(EXTRACTED ENTRIES)
--*--

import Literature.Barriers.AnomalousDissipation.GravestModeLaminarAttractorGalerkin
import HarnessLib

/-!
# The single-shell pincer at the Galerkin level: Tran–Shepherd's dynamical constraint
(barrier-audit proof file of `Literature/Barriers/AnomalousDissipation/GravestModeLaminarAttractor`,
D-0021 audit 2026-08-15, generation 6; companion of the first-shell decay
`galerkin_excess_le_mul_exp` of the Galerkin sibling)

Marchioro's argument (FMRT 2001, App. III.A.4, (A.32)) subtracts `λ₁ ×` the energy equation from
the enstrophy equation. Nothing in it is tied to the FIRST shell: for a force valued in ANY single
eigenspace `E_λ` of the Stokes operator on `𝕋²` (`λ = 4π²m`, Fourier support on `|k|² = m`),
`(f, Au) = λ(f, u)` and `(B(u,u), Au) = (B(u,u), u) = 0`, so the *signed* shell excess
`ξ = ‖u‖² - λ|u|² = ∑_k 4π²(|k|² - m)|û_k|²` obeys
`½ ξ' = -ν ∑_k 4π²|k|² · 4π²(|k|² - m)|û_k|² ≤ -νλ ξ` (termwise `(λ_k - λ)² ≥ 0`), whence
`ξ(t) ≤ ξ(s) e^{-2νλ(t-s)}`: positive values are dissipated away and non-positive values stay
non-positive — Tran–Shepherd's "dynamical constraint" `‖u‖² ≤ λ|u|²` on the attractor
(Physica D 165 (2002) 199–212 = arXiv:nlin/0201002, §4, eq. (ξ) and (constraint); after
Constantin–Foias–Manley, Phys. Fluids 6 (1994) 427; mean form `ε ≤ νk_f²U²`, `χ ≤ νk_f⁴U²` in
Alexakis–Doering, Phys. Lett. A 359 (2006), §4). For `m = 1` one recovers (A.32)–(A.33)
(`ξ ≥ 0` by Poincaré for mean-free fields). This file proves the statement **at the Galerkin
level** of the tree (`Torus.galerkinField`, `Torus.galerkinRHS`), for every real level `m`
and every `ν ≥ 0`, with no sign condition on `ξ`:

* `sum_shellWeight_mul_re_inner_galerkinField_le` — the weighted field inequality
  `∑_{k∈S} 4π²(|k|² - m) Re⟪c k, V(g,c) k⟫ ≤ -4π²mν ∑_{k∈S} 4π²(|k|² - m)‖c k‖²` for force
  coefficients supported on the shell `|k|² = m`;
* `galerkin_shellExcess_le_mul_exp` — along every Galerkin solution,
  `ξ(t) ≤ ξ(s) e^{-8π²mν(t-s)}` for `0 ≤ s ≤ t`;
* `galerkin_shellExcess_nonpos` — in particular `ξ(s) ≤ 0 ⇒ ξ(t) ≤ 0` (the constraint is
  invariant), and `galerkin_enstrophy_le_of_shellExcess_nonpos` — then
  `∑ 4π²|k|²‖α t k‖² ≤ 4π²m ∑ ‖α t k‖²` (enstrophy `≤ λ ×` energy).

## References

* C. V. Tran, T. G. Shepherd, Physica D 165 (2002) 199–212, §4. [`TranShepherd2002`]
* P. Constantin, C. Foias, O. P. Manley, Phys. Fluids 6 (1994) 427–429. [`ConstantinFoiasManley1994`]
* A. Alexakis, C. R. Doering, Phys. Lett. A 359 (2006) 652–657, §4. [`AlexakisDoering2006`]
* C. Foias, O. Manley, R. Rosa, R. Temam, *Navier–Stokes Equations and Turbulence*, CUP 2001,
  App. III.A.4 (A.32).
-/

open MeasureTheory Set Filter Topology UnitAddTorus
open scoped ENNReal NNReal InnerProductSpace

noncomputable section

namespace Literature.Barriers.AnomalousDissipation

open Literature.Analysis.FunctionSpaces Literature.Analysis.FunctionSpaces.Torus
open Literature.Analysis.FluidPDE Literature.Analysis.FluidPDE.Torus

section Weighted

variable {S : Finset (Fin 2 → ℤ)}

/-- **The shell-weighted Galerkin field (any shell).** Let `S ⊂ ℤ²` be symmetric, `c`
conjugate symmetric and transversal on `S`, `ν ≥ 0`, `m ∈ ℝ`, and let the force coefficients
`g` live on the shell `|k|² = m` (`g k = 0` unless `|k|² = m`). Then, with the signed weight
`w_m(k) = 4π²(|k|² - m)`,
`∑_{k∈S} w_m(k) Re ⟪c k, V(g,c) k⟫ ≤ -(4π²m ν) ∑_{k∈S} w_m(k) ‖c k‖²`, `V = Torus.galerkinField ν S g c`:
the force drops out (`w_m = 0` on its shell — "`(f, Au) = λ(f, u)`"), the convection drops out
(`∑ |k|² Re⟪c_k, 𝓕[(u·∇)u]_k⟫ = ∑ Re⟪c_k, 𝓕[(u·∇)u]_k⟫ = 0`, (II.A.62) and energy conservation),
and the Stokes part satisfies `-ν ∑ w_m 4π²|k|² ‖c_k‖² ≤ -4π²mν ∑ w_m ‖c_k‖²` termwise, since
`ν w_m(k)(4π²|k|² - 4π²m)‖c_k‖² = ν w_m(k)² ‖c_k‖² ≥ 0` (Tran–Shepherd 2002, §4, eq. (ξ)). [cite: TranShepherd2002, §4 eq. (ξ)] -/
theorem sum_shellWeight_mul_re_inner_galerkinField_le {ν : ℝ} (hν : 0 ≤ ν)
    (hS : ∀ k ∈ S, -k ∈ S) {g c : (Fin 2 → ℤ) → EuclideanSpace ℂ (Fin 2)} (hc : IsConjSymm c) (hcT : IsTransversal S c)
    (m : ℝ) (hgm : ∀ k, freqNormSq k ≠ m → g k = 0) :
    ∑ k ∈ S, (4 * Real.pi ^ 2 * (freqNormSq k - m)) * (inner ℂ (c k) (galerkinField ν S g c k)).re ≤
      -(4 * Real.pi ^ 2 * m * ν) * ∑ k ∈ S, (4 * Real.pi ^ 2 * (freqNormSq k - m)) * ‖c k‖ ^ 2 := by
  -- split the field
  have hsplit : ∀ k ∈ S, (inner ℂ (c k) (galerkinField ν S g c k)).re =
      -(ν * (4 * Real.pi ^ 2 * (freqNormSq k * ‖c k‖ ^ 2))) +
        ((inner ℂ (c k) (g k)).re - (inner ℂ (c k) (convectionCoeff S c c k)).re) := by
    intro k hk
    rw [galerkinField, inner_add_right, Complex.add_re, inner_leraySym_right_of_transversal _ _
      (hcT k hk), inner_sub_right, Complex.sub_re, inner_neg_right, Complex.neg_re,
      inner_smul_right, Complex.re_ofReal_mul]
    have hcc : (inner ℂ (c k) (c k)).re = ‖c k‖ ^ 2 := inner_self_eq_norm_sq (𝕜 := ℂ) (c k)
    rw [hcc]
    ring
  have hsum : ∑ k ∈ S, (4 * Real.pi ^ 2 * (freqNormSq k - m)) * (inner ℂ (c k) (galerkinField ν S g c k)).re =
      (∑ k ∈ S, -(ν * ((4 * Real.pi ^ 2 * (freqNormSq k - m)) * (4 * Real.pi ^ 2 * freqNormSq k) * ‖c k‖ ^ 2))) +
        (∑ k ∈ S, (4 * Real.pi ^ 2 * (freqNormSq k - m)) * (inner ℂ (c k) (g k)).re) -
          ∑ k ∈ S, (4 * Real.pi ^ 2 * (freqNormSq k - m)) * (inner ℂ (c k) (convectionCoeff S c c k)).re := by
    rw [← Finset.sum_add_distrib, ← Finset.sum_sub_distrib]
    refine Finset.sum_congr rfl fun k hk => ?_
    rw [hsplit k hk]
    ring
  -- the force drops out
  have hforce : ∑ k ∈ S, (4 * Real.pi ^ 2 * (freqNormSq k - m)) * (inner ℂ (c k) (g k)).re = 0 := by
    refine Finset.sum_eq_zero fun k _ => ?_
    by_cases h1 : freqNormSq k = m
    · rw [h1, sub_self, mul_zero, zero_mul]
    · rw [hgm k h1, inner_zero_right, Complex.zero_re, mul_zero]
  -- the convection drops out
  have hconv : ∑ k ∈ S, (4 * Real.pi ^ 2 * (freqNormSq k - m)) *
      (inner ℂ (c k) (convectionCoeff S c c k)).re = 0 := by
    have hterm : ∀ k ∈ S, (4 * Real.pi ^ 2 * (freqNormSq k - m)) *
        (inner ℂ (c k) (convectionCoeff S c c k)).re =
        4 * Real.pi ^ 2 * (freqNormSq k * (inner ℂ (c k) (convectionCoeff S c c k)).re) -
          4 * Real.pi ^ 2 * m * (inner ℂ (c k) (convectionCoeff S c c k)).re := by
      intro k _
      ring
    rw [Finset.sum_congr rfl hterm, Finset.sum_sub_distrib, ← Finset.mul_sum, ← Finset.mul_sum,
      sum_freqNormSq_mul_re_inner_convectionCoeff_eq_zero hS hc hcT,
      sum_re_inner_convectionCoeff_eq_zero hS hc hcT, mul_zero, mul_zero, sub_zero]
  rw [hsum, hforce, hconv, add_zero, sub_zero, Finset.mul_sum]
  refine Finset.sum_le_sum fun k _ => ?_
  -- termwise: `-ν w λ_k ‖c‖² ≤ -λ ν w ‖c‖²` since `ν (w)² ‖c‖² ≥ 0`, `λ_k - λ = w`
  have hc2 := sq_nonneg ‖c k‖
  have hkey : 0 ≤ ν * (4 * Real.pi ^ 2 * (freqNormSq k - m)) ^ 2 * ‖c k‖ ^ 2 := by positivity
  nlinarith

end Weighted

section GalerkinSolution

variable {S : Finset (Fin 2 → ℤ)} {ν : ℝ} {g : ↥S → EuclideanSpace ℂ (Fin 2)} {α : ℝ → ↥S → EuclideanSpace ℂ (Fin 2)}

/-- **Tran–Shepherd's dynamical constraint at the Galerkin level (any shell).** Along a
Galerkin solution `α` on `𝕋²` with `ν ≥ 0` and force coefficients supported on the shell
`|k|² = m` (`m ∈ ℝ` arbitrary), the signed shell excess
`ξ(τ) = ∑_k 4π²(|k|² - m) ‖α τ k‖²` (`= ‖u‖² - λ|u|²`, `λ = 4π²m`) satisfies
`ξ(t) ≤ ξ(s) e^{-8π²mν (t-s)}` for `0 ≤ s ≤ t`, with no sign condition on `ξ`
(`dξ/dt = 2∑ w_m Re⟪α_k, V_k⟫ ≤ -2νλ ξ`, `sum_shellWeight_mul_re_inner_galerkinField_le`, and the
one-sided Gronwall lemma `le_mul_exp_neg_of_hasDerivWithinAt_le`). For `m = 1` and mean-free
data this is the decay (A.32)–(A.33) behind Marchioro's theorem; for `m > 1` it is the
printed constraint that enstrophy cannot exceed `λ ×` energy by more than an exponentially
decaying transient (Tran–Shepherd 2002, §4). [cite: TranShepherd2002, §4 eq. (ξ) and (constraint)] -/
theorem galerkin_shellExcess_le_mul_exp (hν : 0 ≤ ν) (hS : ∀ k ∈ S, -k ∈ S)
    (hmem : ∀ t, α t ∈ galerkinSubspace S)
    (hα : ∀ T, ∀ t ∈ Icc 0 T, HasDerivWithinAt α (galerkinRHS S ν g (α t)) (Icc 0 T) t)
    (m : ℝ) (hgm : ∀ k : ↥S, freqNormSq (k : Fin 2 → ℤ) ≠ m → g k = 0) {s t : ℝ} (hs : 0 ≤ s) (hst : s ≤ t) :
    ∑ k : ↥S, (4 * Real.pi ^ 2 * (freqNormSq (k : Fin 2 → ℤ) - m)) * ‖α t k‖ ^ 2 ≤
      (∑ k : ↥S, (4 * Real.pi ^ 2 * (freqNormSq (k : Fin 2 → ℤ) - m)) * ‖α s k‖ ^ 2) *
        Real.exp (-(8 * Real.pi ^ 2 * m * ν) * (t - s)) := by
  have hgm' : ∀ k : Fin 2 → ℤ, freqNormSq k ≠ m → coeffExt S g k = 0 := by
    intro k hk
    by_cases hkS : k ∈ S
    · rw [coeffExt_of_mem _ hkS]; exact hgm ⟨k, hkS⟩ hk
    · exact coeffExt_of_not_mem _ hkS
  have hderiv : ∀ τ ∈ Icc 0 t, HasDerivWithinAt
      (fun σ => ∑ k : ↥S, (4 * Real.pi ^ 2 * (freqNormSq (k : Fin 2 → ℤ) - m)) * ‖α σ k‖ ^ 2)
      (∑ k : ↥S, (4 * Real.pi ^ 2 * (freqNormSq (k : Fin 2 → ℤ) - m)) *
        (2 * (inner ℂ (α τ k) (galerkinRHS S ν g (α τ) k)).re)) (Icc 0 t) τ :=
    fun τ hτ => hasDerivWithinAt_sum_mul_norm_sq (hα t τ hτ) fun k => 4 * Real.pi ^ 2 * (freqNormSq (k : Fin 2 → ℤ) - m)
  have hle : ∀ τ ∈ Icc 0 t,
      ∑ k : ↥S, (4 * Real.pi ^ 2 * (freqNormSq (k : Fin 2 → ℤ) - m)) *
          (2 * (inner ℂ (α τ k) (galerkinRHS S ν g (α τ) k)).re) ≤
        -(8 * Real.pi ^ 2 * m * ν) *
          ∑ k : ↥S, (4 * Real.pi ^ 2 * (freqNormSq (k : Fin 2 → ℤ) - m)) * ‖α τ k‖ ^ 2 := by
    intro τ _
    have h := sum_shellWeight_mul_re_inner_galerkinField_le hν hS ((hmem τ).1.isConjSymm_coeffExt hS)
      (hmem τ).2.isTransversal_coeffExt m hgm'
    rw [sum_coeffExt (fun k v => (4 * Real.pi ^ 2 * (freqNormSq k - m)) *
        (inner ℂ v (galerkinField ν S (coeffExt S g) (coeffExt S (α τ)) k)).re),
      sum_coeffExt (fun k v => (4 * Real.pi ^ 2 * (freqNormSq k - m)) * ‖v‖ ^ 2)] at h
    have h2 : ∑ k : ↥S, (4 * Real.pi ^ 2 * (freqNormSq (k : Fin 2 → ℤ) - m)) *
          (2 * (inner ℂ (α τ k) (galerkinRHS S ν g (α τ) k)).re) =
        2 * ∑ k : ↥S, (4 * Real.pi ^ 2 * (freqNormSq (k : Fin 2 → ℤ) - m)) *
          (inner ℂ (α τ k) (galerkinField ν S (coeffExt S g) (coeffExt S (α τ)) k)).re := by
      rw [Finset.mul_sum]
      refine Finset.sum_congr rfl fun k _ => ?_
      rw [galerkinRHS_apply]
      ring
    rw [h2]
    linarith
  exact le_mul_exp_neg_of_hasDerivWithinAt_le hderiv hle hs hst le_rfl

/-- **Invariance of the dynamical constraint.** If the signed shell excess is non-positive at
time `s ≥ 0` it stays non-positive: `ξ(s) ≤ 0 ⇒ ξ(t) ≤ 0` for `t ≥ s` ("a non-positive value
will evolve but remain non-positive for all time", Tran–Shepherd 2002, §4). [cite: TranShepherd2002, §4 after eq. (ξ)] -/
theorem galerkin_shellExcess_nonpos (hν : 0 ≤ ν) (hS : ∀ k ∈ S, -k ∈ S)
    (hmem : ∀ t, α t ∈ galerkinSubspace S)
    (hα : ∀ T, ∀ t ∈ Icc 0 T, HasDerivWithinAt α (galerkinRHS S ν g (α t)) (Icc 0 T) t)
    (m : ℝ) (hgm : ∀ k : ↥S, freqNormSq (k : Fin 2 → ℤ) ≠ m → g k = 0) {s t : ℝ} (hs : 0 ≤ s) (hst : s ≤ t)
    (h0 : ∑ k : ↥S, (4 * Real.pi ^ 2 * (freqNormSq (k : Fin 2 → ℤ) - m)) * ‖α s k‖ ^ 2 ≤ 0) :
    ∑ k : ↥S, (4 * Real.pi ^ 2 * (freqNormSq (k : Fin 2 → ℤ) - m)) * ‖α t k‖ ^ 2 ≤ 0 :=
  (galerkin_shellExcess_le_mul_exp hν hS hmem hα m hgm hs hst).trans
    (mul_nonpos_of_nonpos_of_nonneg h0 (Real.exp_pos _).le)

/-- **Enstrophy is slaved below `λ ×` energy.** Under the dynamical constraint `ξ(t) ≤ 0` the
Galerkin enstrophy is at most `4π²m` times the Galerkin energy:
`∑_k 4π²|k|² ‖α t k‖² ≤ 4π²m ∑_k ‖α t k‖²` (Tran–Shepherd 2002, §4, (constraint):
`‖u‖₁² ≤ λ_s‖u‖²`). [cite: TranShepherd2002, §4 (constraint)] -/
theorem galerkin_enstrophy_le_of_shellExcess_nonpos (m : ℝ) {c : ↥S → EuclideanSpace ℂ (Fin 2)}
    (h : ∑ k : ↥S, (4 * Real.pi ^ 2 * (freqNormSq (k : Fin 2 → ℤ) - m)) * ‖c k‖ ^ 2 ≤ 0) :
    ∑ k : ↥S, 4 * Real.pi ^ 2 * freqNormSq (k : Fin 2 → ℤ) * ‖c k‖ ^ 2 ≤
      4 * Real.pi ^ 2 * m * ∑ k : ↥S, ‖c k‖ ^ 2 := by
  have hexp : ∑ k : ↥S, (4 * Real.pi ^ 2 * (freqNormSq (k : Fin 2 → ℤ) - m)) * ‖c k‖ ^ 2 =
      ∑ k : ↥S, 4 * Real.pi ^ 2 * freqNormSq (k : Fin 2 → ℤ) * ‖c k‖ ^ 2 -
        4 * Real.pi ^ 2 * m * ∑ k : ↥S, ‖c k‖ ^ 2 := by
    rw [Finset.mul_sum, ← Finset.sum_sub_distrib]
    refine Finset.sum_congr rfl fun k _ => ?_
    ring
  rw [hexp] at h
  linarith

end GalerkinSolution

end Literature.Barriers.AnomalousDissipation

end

--*--

(PROBLEM TO SOLVE)
Check each line of the entries for the word "hsum". State how many lines hold it, and write nothing else.

(FINISHED EXERCISE)
2